# [Exercise]
Produce an exact copy of the first line of the data below and each line after it, please, up to and including the one with "ENNReal.ofReal y) →".

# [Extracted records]
──────────────────────────────
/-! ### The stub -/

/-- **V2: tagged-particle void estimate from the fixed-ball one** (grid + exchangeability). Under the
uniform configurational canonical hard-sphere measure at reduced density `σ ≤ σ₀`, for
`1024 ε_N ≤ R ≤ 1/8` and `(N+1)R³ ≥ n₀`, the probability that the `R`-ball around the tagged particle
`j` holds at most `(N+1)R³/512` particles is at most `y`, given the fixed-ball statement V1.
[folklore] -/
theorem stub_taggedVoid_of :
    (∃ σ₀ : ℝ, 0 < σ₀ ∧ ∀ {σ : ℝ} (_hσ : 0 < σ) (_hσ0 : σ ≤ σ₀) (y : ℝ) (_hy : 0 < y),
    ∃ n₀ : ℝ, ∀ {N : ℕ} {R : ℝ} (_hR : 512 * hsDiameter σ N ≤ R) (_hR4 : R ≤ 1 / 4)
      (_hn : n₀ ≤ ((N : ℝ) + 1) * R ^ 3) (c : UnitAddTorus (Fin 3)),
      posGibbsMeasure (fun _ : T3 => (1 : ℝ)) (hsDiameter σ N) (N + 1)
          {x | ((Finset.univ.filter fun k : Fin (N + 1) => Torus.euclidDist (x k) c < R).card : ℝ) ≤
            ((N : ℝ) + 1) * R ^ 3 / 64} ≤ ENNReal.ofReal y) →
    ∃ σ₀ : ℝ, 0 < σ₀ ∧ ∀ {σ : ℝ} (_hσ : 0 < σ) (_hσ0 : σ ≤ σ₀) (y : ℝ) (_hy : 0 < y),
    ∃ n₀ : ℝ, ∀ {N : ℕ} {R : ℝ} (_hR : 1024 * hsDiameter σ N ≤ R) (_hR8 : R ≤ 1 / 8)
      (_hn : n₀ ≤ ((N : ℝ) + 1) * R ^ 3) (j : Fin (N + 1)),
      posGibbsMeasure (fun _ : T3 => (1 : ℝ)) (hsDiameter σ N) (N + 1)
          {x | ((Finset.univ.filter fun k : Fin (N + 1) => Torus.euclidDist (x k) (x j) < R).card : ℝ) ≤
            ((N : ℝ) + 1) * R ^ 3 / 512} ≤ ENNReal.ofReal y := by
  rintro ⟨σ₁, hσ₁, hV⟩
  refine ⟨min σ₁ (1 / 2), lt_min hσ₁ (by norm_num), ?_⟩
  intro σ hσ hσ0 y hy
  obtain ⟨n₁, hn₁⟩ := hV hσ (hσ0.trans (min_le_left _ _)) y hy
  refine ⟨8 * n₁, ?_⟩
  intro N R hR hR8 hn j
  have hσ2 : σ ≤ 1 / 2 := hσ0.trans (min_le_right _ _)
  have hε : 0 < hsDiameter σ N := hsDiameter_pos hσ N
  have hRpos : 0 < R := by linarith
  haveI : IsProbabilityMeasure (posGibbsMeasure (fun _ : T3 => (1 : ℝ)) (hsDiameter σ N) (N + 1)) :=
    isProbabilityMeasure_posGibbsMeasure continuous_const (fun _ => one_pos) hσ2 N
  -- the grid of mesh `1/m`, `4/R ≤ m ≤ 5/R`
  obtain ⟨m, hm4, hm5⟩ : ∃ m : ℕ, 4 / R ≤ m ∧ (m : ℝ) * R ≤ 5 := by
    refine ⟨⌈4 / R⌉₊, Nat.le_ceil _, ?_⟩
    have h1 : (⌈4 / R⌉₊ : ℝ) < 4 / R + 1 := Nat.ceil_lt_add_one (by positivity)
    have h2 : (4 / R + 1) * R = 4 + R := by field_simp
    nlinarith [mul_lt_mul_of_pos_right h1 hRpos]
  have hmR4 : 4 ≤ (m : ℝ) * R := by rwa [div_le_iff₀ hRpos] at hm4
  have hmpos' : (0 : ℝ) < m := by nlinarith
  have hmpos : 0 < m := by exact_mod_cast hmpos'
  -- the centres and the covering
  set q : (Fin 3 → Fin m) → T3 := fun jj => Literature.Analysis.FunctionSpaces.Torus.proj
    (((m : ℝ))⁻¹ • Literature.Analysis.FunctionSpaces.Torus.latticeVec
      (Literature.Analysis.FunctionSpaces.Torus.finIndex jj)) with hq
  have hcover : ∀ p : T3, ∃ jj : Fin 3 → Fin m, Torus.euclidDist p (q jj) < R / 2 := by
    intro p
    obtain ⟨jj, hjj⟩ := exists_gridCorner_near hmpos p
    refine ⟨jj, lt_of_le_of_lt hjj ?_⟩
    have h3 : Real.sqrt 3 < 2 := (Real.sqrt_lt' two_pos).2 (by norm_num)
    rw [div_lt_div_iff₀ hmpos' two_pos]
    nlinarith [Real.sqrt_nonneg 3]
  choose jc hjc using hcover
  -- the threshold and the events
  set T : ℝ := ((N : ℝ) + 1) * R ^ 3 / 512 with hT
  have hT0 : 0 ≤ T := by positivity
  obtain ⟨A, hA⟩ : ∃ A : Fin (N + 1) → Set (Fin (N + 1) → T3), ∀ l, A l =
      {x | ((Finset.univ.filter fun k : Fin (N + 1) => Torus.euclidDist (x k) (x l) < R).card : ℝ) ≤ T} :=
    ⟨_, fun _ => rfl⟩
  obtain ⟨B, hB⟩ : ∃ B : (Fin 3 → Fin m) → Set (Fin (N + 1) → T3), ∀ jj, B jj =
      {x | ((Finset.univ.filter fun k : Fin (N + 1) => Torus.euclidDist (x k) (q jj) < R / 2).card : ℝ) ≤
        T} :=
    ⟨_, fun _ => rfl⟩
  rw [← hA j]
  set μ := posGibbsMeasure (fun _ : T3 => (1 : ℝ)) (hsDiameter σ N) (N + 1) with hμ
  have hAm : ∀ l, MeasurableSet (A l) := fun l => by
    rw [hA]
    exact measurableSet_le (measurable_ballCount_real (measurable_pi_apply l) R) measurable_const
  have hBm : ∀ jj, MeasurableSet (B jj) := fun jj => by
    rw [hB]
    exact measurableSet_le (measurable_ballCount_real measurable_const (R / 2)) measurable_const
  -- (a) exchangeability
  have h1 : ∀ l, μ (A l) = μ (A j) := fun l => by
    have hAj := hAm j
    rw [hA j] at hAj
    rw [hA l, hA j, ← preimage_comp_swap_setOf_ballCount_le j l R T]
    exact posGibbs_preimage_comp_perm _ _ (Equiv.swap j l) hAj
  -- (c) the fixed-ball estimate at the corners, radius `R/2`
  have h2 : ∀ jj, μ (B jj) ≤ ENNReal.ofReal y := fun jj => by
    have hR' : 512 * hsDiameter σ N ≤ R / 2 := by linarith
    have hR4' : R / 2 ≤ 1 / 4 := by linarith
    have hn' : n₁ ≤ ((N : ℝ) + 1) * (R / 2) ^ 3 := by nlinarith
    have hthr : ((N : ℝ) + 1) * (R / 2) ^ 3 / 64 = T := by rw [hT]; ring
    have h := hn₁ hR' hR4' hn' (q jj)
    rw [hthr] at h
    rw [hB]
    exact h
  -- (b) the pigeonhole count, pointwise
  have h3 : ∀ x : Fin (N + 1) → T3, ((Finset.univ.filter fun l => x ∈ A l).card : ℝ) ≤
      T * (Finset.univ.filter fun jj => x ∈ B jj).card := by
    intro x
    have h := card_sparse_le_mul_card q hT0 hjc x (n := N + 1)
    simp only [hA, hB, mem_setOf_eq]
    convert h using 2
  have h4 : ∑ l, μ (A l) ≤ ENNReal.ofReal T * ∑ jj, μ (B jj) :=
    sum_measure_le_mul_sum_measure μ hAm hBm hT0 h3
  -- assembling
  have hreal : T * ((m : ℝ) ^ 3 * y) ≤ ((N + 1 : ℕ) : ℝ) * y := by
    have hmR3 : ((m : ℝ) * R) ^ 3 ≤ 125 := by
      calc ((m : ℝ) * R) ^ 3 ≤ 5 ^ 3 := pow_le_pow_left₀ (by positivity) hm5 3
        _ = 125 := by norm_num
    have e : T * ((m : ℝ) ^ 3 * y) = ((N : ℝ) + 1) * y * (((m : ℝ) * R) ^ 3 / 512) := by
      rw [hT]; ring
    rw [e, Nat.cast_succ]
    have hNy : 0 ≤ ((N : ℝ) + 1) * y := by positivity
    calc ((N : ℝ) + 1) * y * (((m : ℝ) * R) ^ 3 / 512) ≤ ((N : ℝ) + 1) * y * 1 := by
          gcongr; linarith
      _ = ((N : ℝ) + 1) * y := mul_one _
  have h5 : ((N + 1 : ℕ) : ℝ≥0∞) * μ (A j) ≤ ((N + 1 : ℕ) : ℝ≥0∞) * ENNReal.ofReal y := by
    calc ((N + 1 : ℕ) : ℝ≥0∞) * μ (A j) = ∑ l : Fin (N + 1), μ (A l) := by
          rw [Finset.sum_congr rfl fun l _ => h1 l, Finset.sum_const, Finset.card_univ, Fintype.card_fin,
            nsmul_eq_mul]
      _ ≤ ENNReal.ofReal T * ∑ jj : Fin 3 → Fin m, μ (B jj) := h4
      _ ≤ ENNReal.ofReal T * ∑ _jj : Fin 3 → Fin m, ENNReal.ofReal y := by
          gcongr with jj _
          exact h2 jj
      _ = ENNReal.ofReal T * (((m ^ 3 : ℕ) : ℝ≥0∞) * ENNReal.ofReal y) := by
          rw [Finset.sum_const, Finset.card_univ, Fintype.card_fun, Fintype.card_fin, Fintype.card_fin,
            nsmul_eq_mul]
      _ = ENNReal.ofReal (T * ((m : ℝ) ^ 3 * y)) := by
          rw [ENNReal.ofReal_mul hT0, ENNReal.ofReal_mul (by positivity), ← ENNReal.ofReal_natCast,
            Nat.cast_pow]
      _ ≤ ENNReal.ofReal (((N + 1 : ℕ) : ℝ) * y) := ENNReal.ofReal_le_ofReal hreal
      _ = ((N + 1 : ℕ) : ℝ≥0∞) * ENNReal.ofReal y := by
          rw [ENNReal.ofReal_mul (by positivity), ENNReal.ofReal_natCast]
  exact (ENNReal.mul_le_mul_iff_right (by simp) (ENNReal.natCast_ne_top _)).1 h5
──────────────────────────────
# [Finished task]
/-! ### The stub -/

/-- **V2: tagged-particle void estimate from the fixed-ball one** (grid + exchangeability). Under the
uniform configurational canonical hard-sphere measure at reduced density `σ ≤ σ₀`, for
`1024 ε_N ≤ R ≤ 1/8` and `(N+1)R³ ≥ n₀`, the probability that the `R`-ball around the tagged particle
`j` holds at most `(N+1)R³/512` particles is at most `y`, given the fixed-ball statement V1.
[folklore] -/
theorem stub_taggedVoid_of :
    (∃ σ₀ : ℝ, 0 < σ₀ ∧ ∀ {σ : ℝ} (_hσ : 0 < σ) (_hσ0 : σ ≤ σ₀) (y : ℝ) (_hy : 0 < y),
    ∃ n₀ : ℝ, ∀ {N : ℕ} {R : ℝ} (_hR : 512 * hsDiameter σ N ≤ R) (_hR4 : R ≤ 1 / 4)
      (_hn : n₀ ≤ ((N : ℝ) + 1) * R ^ 3) (c : UnitAddTorus (Fin 3)),
      posGibbsMeasure (fun _ : T3 => (1 : ℝ)) (hsDiameter σ N) (N + 1)
          {x | ((Finset.univ.filter fun k : Fin (N + 1) => Torus.euclidDist (x k) c < R).card : ℝ) ≤
            ((N : ℝ) + 1) * R ^ 3 / 64} ≤ ENNReal.ofReal y) →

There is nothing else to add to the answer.